Brian Aubert: Here's the secret to a band being a long time: If you treat your band like everyone is un-firable—no one is firable—it works. If there's no way for that to happen, you never have that discussion.
Nikki Monninger: [Laughing] We're all contractually un-firable...[Mimicking being agreeable] Sure, you want me to play it that way? You want me to sing it that way? Fine. OK.
Brian Aubert: It comes down to this: Your band is your band. Other people who try to fix all the little things in their universe and be in control of everything lose sight of the big picture. If you do that, somebody becomes an enemy. We saw that early back when we were on tour, before we even started recording. But for us, it's like, [with mock grandiosity] Here we are...
Sounds like a lyric...
Brian Aubert: [Laughing] But not a very original one.
So basically you have no lineup changes, no side projects, zero Twitter wars, zero social media embarrassments...What in the heck is going on?
Nikki Monninger: [Merrily] We're just having a good time.
Brian Aubert: Actually, I think the secret is, we don't use social media. [Laughing] I mean, we do it, but that's the 2 minutes we look at it. We'll do quick things and send them out in the world, to share. Other than that, we're not really on it.
Do you feel like you're missing anything, not being more active?
Brian Aubert: Everyone else says we are. But I always feel most comfortable when people tell us we're doing something wrong.
Nikki Monninger: We've been doing things wrong for 15 years. It took us five years to put out a split 7-inch.
Brian Aubert: And then we finally put out "Pikul," and I remember it being so exciting to put on the poster "In Stores and on iTunes." I did tweet that poster when you reminded me of the "Pikul" (10-year) anniversary, and we had some kids answer back about the poster: "On iTunes! Wow, old-school, dude."

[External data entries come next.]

import Literature.MathematicalPhysics.QuantumFieldTheory.Balaban1983to89.B2Eq228Conditioning
import HarnessLib

/-!
# Dimock, *Quantum electrodynamics on the 3-torus I*, Appendix C «spacetime split», LEMMA 23 with (320)–(323) —
# bosonic conditional integration over `R^Λ`:
# `∫_{R^S} H(A_{Λᶜ}) F(A) e^{−½(A,TA)} dA = ∫_{R^S} H(A_{Λᶜ}) F̃(A_{Λᶜ}) e^{−½(A,TA)} dA`, `F̃(A_{Λᶜ}) = ∫_{R^Λ} F(A) dμ_{C_Λ,α_Λ}(A_Λ)`
# — PROVED (finite-dimensional Lebesgue integrals; the conditioning carrier of [Balaban1982Higgs2] (2.28) REUSED)

statement-level skeleton of published theorems with citation tags; proofs where landed; nothing here is a claim about the Yang–Mills mass gap

**Citation header (reproduction of PUBLISHED work).** J. Dimock, *Quantum electrodynamics on the 3-torus. I. First
step*, arXiv:math-ph/0210020 (2002) [Dimock2002QED3TorusI], **Appendix C** «spacetime split», p.65 L1–61 of the arXiv-v1
text layer `paper:arxiv-math-ph_0210020` (`p.NN Lnn` = PDF page ∕ text-layer line). Writer seat p11
(literature-prover-lit-balaban-p11-g16-0), YM LIT SWEEP item (c) D12; sibling of `QED3SpacetimeSplit.lean` (LEMMA 24, the
fermionic statement). The finite-dimensional conditional Gaussian integration used here is the tree's
`Balaban1983to89.B2Eq228Conditioning` (T. Bałaban, CMP **86** (1982) (2.28) p.563, seat p15) — REUSED, nothing re-declared:
configurations `glue`∕`resIn`∕`resOut`, blocks `blkIn`∕`blkMix`∕`blkMix'`∕`blkOut`, the weight `e^{−½⟨φ,Aφ⟩}` (`weight`),
the probabilistic Gaussian measure `dμ_{M⁻¹}` (`gaussProb`), the shift `condShift`, the `Λ`-integration at fixed exterior
field (`integral_section`) and the Fubini∕domination bookkeeping; Dimock's LEMMA 23 is Bałaban's (2.28) at source `f = 0`
for a function `F(A)` of the WHOLE field (there: `F(φ↾_Λ)G(φ↾_{Λᶜ})`).

**The printed text (p.65 L1–61).** *"Let `S` be a finite set (e.g. one of our tori) and let `Λ` be a subset (e.g. a
small field region). Suppose we have a Gaussian integral on `R^S` defined by a positive self-adjoint operator `T` on
`R^S`. We want to carry out the integral over `R^Λ` first. This is accomplished by:* **LEMMA 23**
`∫_{R^S} H(A_{Λᶜ}) F(A) exp(−½(A,TA)) dA = ∫_{R^S} H(A_{Λᶜ}) F̃(A_{Λᶜ}) exp(−½(A,TA)) dA` (320) *where
`F̃(A_{Λᶜ}) = ∫_{R^Λ} F(A) dμ_{C_Λ,α_Λ}(A_Λ)` (321) and `μ_{C_Λ,α_Λ}` is the Gaussian measure with covariance
`C_Λ = T_Λ⁻¹` and mean `α_Λ = −T_Λ⁻¹ T_{ΛΛᶜ} A_{Λᶜ}`. Remark. `F̃(A_{Λᶜ})` is the conditional expectation of `F(A)`
with respect to the variables `A_{Λᶜ}`. Proof. In `(A,TA)` we write `T = T_{Λᶜ} + T_{ΛᶜΛ} + T_{ΛΛᶜ} + T_Λ` where
`T_{ΛᶜΛ} = χ_{Λᶜ}Tχ_Λ`, etc. The cross terms are eliminated by the transformation `A_Λ → A_Λ + α_Λ`, `A_{Λᶜ} → A_{Λᶜ}`
which we also write as `A → A + α_Λ`. Then the left side of (320) becomes
`∫ dA_{Λᶜ} H(A_{Λᶜ}) exp(−½(A,R_{Λᶜ}A)) (∫ F(A + α_Λ) exp(−½(A,T_ΛA)) dA_Λ)` (322) where
`R_{Λᶜ} = T_{Λᶜ} − T_{ΛᶜΛ}T_Λ⁻¹T_{ΛΛᶜ}`. If we divide by `∫exp(−(Φ,T_ΛΦ))dΦ_Λ` the term in parentheses is
identified as `F̃(A_{Λᶜ})` and we have `∫ dA_{Λᶜ} H(A_{Λᶜ}) F̃(A_{Λᶜ}) exp(−½(A,R_{Λᶜ}A)) (∫ exp(−½(A,T_ΛA)) dA_Λ)`
(323). Now reverse the first step to get the right side of (320). This completes the proof."*

**The model (exactly the printed generality).** `S` ↦ a finite type `S`; `Λ ⊂ S` ↦ a decidable predicate `p`
(`R^Λ = In p → ℝ`, `R^{Λᶜ} = Out p → ℝ`, `A = glue p A_Λ A_{Λᶜ}`, `A_{Λᶜ} = resOut p A`); `dA` = Lebesgue measure `volume`
on `S → ℝ`; `T : Matrix S S ℝ` positive definite (*"positive self-adjoint"*), `T_Λ = blkIn p T`, `T_{ΛΛᶜ} = blkMix p T`,
`T_{ΛᶜΛ} = blkMix' p T`, `T_{Λᶜ} = blkOut p T`; `exp(−½(A,TA)) = weight T A`; `H : (Out p → ℝ) → ℝ`, `F : (S → ℝ) → ℝ`
measurable with the left side of (320) absolutely convergent (the identity is between Lebesgue integrals; Mathlib's
`∫` of a non-integrable function is `0`).
* `meanΛ p T A_{Λᶜ} = α_Λ = −T_Λ⁻¹T_{ΛΛᶜ}A_{Λᶜ}` (= the tree's `condShift p T 0`, `meanΛ_eq_condShift`); `schurC p T = R_{Λᶜ}`;
* `gaussMeasure M α = μ_{M⁻¹,α}` — the Gaussian probability measure with covariance `M⁻¹` and mean `α` (the translate
  by `α` of the tree's `gaussProb M = dμ_{M⁻¹}`; `integral_gaussMeasure`, `isProbabilityMeasure_gaussMeasure`);
* **`condExp p T F = F̃` DEFINED BY (321)**, with `condExp_eq_inner` (= the tree's `B2Eq228Conditioning.inner` at
  source `0` applied to `A_Λ ↦ F(A_Λ ⊕ A_{Λᶜ})`) and `condExp_eq_integral` (= (322)∕(323):
  `F̃ = [∫e^{−½(Φ,T_ΛΦ)}dΦ_Λ]⁻¹ ∫ F(A + α_Λ) e^{−½(A_Λ,T_ΛA_Λ)} dA_Λ`);
* `secConst_zero_eq_schurC` — the exterior factor of (322) is `exp(−½(A_{Λᶜ}, R_{Λᶜ}A_{Λᶜ}))`;
  `integral_section_eq` — **(322)** at fixed `A_{Λᶜ}`: `∫ dA_Λ H F e^{−½(A,TA)} = H(A_{Λᶜ}) e^{−½(A_{Λᶜ},R_{Λᶜ}A_{Λᶜ})}
  ∫ F(A + α_Λ) e^{−½(A_Λ,T_ΛA_Λ)} dA_Λ`; `integral_section_eq_condExp` — **(323)**;
* `integrable_rhs` — absolute convergence of the right side of (320) follows from that of the left side;
* **`lemma23` — (320) as printed.**
Not here: the Remark as a statement about Mathlib's `MeasureTheory.condExp` (prose only); LEMMA 24 (sibling file).
-/

noncomputable section

open MeasureTheory Matrix Finset
open scoped BigOperators ENNReal

namespace Literature.MathematicalPhysics.QuantumFieldTheory.Dimock2011to13

namespace QED3TorusI

namespace SpacetimeSplitBosons

open Literature.MathematicalPhysics.QuantumFieldTheory.Balaban1983to89
open Literature.MathematicalPhysics.QuantumFieldTheory.Balaban1983to89.B13GaugeDevices (gaussWeight gaussInt gaussNorm)
open Literature.MathematicalPhysics.QuantumFieldTheory.Balaban1983to89.B2Eq228Conditioning

variable {S : Type} [Fintype S] [DecidableEq S] (p : S → Prop) [DecidablePred p]

/-! ## The Gaussian measure with covariance `M⁻¹` and mean `α` -/

section GaussMeasure

variable {ι : Type} [Fintype ι]

/-- **`μ_{M⁻¹,α}`**: the Gaussian probability measure on `ι → ℝ` with covariance `M⁻¹` and mean `α` — the translate by
`α` of the tree's `dμ_{M⁻¹} = gaussProb M` (density `exp(−½⟨x−α, M(x−α)⟩)` normalised). Print: *"`μ_{C_Λ,α_Λ}` is the
Gaussian measure with covariance `C_Λ = T_Λ⁻¹` and mean `α_Λ`"*. [cite: Dimock2002QED3TorusI, App. C (321) p.65 L26–30] -/
def gaussMeasure (M : Matrix ι ι ℝ) (α : ι → ℝ) : Measure (ι → ℝ) :=
  (gaussProb M).map fun x => x + α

Nikki Monninger: It was a big deal to be on iTunes back then.
I have one minute and seven more questions...
Brian Aubert: [Caffeinated] Go, go, go, go...
You've been quoted as saying "Better Nature" exists "in its own quantum universe." In that universe, what laws of physics still apply?

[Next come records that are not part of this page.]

/-- **Flip-reflection domination from the absence of `-`percolation in a half-space**
(Georgii–Higuchi 2000, proof of Lemma 3.1, Step 1, p. 7, combining "`μ(E⁻_π) = 0`" with
Lemma 2.2): for `β ≥ 0`, `μ ∈ 𝒢(β, 0)` on `ℤ^d` and a coordinate `i`, if `μ`-a.s. there is no
infinite `-`cluster in `{x_i ≥ 0}`, or `μ`-a.s. none in `{x_i ≤ 0}`, then
`∫ f ∘ R∘T dμ ≤ ∫ f dμ` for every nondecreasing local bounded measurable `f`, where `R` is the
reflection in `{x_i = 0}`. [cite: GeorgiiHiguchi2000, Lemma 3.1 (proof, Step 1, p. 7)] -/
theorem integral_flipRelabel_le_of_halfSpace (hβ : 0 ≤ β) {μ : Measure (SpinConfig (Site d))}
    (hμ : μ ∈ isingGibbsMeasures d β 0) (i : Fin d)
    (hπ : μ (existsInfClusterIn (zdGraph d) (-1) (upperHalfSpace i)) = 0 ∨
      μ (existsInfClusterIn (zdGraph d) (-1) (lowerHalfSpace i)) = 0)
    {f : SpinConfig (Site d) → ℝ} (hf : Monotone f) (hfm : Measurable f) {Δ : Finset (Site d)}
    (hfD : DependsOn f (↑Δ : Set (Site d))) {C : ℝ} (hC : ∀ σ, |f σ| ≤ C) :
    ∫ σ, f (flipRelabel (reflectCoord i).toEquiv σ) ∂μ ≤ ∫ σ, f σ ∂μ := by
  have hμG : IsGibbsMeasure (isingSpecification (zdGraph d) β 0) μ := hμ
  haveI := hμG.isProbabilityMeasure
  have hnull : ∀ t : Site d,
      μ {ω | badSites (reflectCoord i).toEquiv ω ∈ sitePercolatesAt (zdGraph d) t} = 0 := by
    rcases hπ with h | h
    · exact measure_badSites_percolates_eq_zero_of_upper i μ h
    · exact measure_badSites_percolates_eq_zero_of_lower i μ h
  have hencl : ∀ Δ' : Finset (Site d), Tendsto (fun n => μ {ω : SpinConfig (Site d) |
      Δ' ⊆ explVolume (zdGraph d) (box d n) (badSites (reflectCoord i).toEquiv ω)}ᶜ) atTop (𝓝 0) :=
    fun Δ' => tendsto_measure_not_subset_explVolume_of μ (fun ω => badSites (reflectCoord i).toEquiv ω)
      Δ' (measurableSet_subset_explVolume_badSites i Δ') hnull
  exact integral_flipRelabel_le_of_enclosure hβ (reflectCoord i) (reflectCoord_reflectCoord i) hμG
    (box d) (box_map_reflectCoord i) hencl hf hfm hfD hC

/-! ### The flipped measure -/

/-- The flip is measurable for every outside σ-algebra `𝓕_Δ` (coordinatewise). [folklore] -/
theorem measurable_neg_cylinderEvents {V : Type*} (Δ : Set V) :
    @Measurable (SpinConfig V) (SpinConfig V) (cylinderEvents (X := fun _ : V => ℤˣ) Δ)
      (cylinderEvents (X := fun _ : V => ℤˣ) Δ) fun σ => -σ := by
  refine @measurable_cylinderEvents_iff _ _ _ (cylinderEvents (X := fun _ : V => ℤˣ) Δ) _ _ _ |>.2 ?_
  intro x hx
  have hcoord : Measurable[cylinderEvents (X := fun _ : V => ℤˣ) Δ] fun σ : SpinConfig V => σ x :=
    measurable_cylinderEvent_apply (X := fun _ : V => ℤˣ) hx
  exact measurable_neg.comp hcoord

/-- **Tail triviality is preserved by the flip.** [cite: GeorgiiHiguchi2000, §2 p. 3] -/
theorem IsTailTrivial.map_neg {V : Type*} {μ : Measure (SpinConfig V)} (hμ : IsTailTrivial μ) :
    IsTailTrivial (μ.map fun σ : SpinConfig V => -σ) := by
  intro B hB
  have hBn : MeasurableSet[tailEvents V ℤˣ] ((fun σ : SpinConfig V => -σ) ⁻¹' B) := by
    rw [measurableSet_tailEvents_iff] at hB ⊢
    exact fun Λ => measurable_neg_cylinderEvents _ (hB Λ)
  rw [Measure.map_apply measurable_neg (MeasurableSet.of_tailEvents hB)]
  exact hμ _ hBn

Brian Aubert: A little gravity. But not so much that there's a floor. The kind of gravity where something floats by and sucks you toward it a little bit...On this record, there are sonic things that just come in and out. There was a tightness to the last record we really loved, but when Joe and I demoed the new songs, we wanted it to feel more free. And even in the demo process, it was quite fun, and the record turned out that way.
Did Jacknife Lee push it in that direction?

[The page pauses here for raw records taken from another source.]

import Mathlib
import HarnessLib

/-!
# Weil-type ladder · prover 3, generation 52 — the character lemma behind the SYMMETRY CRITERION (ANCHOR.md 3.6)

b2b cell `hweil`, report `b2b-hweil-pv3-g52/ANCHOR.md` §3.6 / §4.  Helper file `--supports stmt-HodgeConjecture-2524`; closes nothing; no case of
the Hodge conjecture is claimed.  HONEST LABEL: finite combinatorics (`decide`), Mathlib only, no definition, no named fact, no `sorry`; the
Hodge-theoretic wrapper is pen-and-paper in the report; 0 unconditional rungs above the floor; Markman-free.

## Context (not kernel content)

On `P₀ = E⁶`, `E = ℂ/ℤ[ζ₃]`, a monomial `dz_S ∧ dz̄_T` of `H⁶(E⁶)` of Hodge type `(3,3)` has a CHARACTER `e ∈ {−1,0,1}⁶` under the factorwise
action of `μ₃⁶ ⊂ Aut(E,0)⁶` (`e_j = +1`, `−1`, `0` according as factor `j` contributes `dz_j`, `dz̄_j`, or nothing/both), BALANCED (`#{+1} = #{−1}`).
The Weil plane `W_K` of `ψ₀ = (α,α,α,−α,−α,−α)` has characters `±v₀`, `v₀ = (1,1,1,−1,−1,−1)`, and the classes `η_S` have character `0`.  For the
group `Γ = {ν ∈ μ₃⁶ : ν₁ν₂ν₃ = 1 = ν₄ν₅ν₆}` (resp. the minimal `Γ′ = {ν₁ν₂ν₃ = 1, ν₄ν₆ = 1, ν₅ = 1}`) a character is trivial iff
`e ≡ (a,a,a,b,b,b)` (resp. `(a,a,a,b,c,b)`) `mod 3`.  The two theorems below say that the only balanced such `e` are `0, ±v₀` — i.e.
`H^{3,3}(E⁶, ℚ)^Γ = ⊕ ℚη_S ⊕ W_K`: every Γ-invariant Hodge class (e.g. `c₃` of Γ-symmetric bundle data, THEOREM DL) has no component outside
`⊕ℚη_S ⊕ W_K`.  Encoding: residues `mod 3` as `Fin 3` (`0 ↦ 0`, `+1 ↦ 1`, `−1 ↦ 2`), so `v₀ = ![1,1,1,2,2,2]` and `−v₀ = ![2,2,2,1,1,1]`.

* `weilCharacter_of_blockConstant` — the `(ℤ/3)⁴` case.
* `weilCharacter_of_blockConstant'` — the minimal `(ℤ/3)³` case (factor 5 free).

[folklore] (character bookkeeping; the search showing that no subgroup of `μ₆⁶` of order `< 27` works is `code/pv3-g52/symmetry.py`.)
-/

set_option linter.dupNamespace false

namespace Summit.HodgeConjecture.HodgeConjecture.WeilTypeLadder

/-- **Character lemma, `Γ = (ℤ/3)⁴`.** A balanced vector `e : Fin 6 → Fin 3` (as many entries `1` as entries `2`) that is constant on the
block `{0,1,2}` and constant on the block `{3,4,5}` is `0`, `v₀ = (1,1,1,2,2,2)` or `−v₀ = (2,2,2,1,1,1)`. [folklore] -/
theorem weilCharacter_of_blockConstant (e : Fin 6 → Fin 3)
    (hbal : (Finset.univ.filter fun i => e i = 1).card = (Finset.univ.filter fun i => e i = 2).card)
    (h01 : e 0 = e 1) (h12 : e 1 = e 2) (h34 : e 3 = e 4) (h45 : e 4 = e 5) :
    e = ![0, 0, 0, 0, 0, 0] ∨ e = ![1, 1, 1, 2, 2, 2] ∨ e = ![2, 2, 2, 1, 1, 1] := by
  have he : e = ![e 0, e 0, e 0, e 3, e 3, e 3] := by
    funext i
    fin_cases i
    · simp
    · simp [← h01]
    · simp [← h12, ← h01]
    · simp
    · simp [← h34]
    · simp [← h45, ← h34]
  rw [he] at hbal ⊢
  generalize e 0 = a at hbal ⊢
  generalize e 3 = b at hbal ⊢
  revert a b
  decide

/-- **Character lemma, minimal `Γ′ = (ℤ/3)³`** (`{ν₁ν₂ν₃ = 1} × {ν₄ν₆ = 1, ν₅ = 1}`): a balanced `e : Fin 6 → Fin 3` constant on `{0,1,2}`
and with `e 3 = e 5` (entry `4` free) is `0`, `v₀` or `−v₀`. [folklore] -/
theorem weilCharacter_of_blockConstant' (e : Fin 6 → Fin 3)
    (hbal : (Finset.univ.filter fun i => e i = 1).card = (Finset.univ.filter fun i => e i = 2).card)
    (h01 : e 0 = e 1) (h12 : e 1 = e 2) (h35 : e 3 = e 5) :
    e = ![0, 0, 0, 0, 0, 0] ∨ e = ![1, 1, 1, 2, 2, 2] ∨ e = ![2, 2, 2, 1, 1, 1] := by
  have he : e = ![e 0, e 0, e 0, e 3, e 4, e 3] := by
    funext i
    fin_cases i
    · simp
    · simp [← h01]
    · simp [← h12, ← h01]
    · simp
    · simp
    · simp [← h35]
  rw [he] at hbal ⊢
  generalize e 0 = a at hbal ⊢
  generalize e 3 = b at hbal ⊢
  generalize e 4 = c at hbal ⊢
  revert a b c
  decide

end Summit.HodgeConjecture.HodgeConjecture.WeilTypeLadder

Brian Aubert: He heard the demos and talked to us beforehand and realized what we wanted to do. When you demo you have lot of hubris and you think can can do whatever you want. When you record you start to get chickenshit. Jacknife was there to slap us in the face and say, "Tough shit, we're doing this because you wanted to." You know, you might be nervous about a song because there's a tricky call-and-response, or there's this other song that's a pretty little thing, and before we wouldn't do it because we had our own Silversun Rules. He was there to make sure we did it.
Do I detect more electronics on the record overall?
Nikki Monninger: I think there's a little less on this one. It feels warmer, but not because of that. It might be because of how Brian's guitar sounds, which was done organically.
Brian Aubert: There's one song "Ragamuffin" where we went that way. But we treated every song on the album like it had to stand on its own. And it's weird that a song about nature is the most digital-sounding song on the record.
I think I had a dream where Christopher instead of hitting his really high crash, the midi pad was up there...
Nikki Monninger: [Laughing] We should do that.
Brian Aubert: We were a band that existed in the days of Grandaddy and Earlimart, who would do weird electronic things like that but do them live. And we'd try to do it like that—live with samples—except it would sound shitty because we were so loud. At the end of the day, though, there's only so much sonic vocabulary you can use. Our songs are gonna sound like Silversun songs, I'm gonna sound the way I sound, and there are certain elements of our band that are immovable. And if you like it, that's great, and if you don't there's nothing we can do about it because there's a core that's not going to change. But we can dance around it as much as we can.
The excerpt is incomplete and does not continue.